Assignment » Up to and including the line with "into an infinite", repeat every line of the listing exactly, beginning at the first.

######

/-- **Three clusters of a finitely punctured configuration give three branches.** If, after closing the
finitely many bonds of `E`, three vertices of a finite set `K ⊇ ⋃ E` lie in distinct infinite open
clusters, then `ω ∈ threeBranches`: each infinite cluster of `ω ∖ E` leaves `K` into an infinite
cluster of `ω - K` (`exists_branch_of_percolatesAt`), paths avoiding `K` avoid `E`, so the three exits
are disconnected in `ω - K`. [folklore] -/
theorem mem_threeBranches_of_three_clusters {ω : BondConfig V} (hωG : ω ⊆ G.edgeSet)
    (E : Finset (Sym2 V)) (K : Finset V) (hEK : ∀ e ∈ E, ∀ x ∈ e, x ∈ K) {b : Fin 3 → V}
    (hbK : ∀ i, b i ∈ K) (hperc : ∀ i, (ω \ ↑E) ∈ percolatesAt (b i))
    (hdis : ∀ i j, (openGraph (ω \ ↑E)).Reachable (b i) (b j) → i = j) :
    ω ∈ threeBranches V := by
  set ω₀ : BondConfig V := ω \ ↑E with hω₀
  have hω₀ω : ω₀ ⊆ ω := Set.sdiff_subset
  have hω₀G : ω₀ ⊆ G.edgeSet := hω₀ω.trans hωG
  choose w hwK _hwadj hbw hwperc using
    fun i => exists_branch_of_percolatesAt K hω₀G (hbK i) (hperc i)
  -- paths avoiding `K` avoid the bonds of `E`
  have hsub : ω ∩ (withinGraph ⊤ (↑K : Set V)ᶜ).edgeSet ⊆ ω₀ := by
    rintro e ⟨heω, heK⟩
    refine ⟨heω, fun heE => ?_⟩
    induction e using Sym2.ind with
    | h x y =>
      rw [SimpleGraph.mem_edgeSet, withinGraph_adj] at heK
      exact heK.2.1 (hEK _ heE x (Sym2.mem_mk_left x y))
  refine ⟨K, w, fun i j hij => ?_, fun i => isUpperSet_percolatesVia _ _ hω₀ω (hwperc i)⟩
  change w j ∈ openCluster (ω ∩ (withinGraph ⊤ (↑K : Set V)ᶜ).edgeSet) (w i) at hij
  have hij₀ : (openGraph ω₀).Reachable (w i) (w j) := openCluster_mono hsub (w i) hij
  exact hdis i j (((hbw i).trans hij₀).trans (hbw j).symm)

end ThreeClusters

/-! ### Lemma 3 (i), (ii): deterministic cores -/

section LemmaThree

variable {ω : BondConfig V} {D : Set (Sym2 V)}

/-- **Two 1-disjoint open walks avoid the `U`-edges** (the deterministic content of "if `f(x,y,n) ≥ 2`
then `x` is connected to `y` in `n'`", Raoufi 2020, proof of Lemma 3 (i), p. 10): if every bond used by
both walks is doubled (which is what two edge-disjoint paths of the multigraph of `n` provide), then `x`
and `y` are joined in `ω` with all `U`-edges closed. Indeed a `U`-edge `e` on the first walk (made a path)
is not doubled, so the second walk avoids it, and path-before-`e` + second walk + path-after-`e` would
join the endpoints of the bridge `e`. [cite: Raoufi2020, Lemma 3 (i), proof (p. 10)] -/
theorem reachable_sdiff_uEdges_of_oneDisjoint {x y : V} (p₁ p₂ : (openGraph ω).Walk x y)
    (h : ∀ e, e ∈ p₁.edges → e ∈ p₂.edges → e ∈ D) :
    (openGraph (ω \ uEdges ω D)).Reachable x y := by
  classical
  set q := p₁.bypass with hq
  have hqpath : q.IsPath := p₁.bypass_isPath
  refine reachable_sdiff_of_walk_avoiding (uEdges ω D) q fun e heq heU => ?_
  have he₁ : e ∈ p₁.edges := p₁.edges_bypass_subset_edges heq
  obtain ⟨a, b, rfl, hab⟩ := heU
  have he₂ : s(a, b) ∉ p₂.edges := fun he₂ => hab.2.1 (h _ he₁ he₂)
  -- the second walk joins `x` to `y` without the bridge
  have hxy : (openGraph (ω \ {s(a, b)})).Reachable x y :=
    reachable_sdiff_of_walk_avoiding {s(a, b)} p₂ fun e he hes => by
      rw [Set.mem_singleton_iff] at hes
      exact he₂ (hes ▸ he)
  rcases reachable_sdiff_of_isTrail_of_mem_edges hqpath.isTrail heq with ⟨hxa, hby⟩ | ⟨hxb, hay⟩
  · exact hab.1.2.2 ((hxa.symm.trans hxy).trans hby.symm)
  · exact hab.1.2.2 ((hay.trans hxy.symm).trans hxb)

variable [DecidableEq V] {G : SimpleGraph V} [G.LocallyFinite]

######

Exercise answer »
/-- **Three clusters of a finitely punctured configuration give three branches.** If, after closing the
finitely many bonds of `E`, three vertices of a finite set `K ⊇ ⋃ E` lie in distinct infinite open
clusters, then `ω ∈ threeBranches`: each infinite cluster of `ω ∖ E` leaves `K` into an infinite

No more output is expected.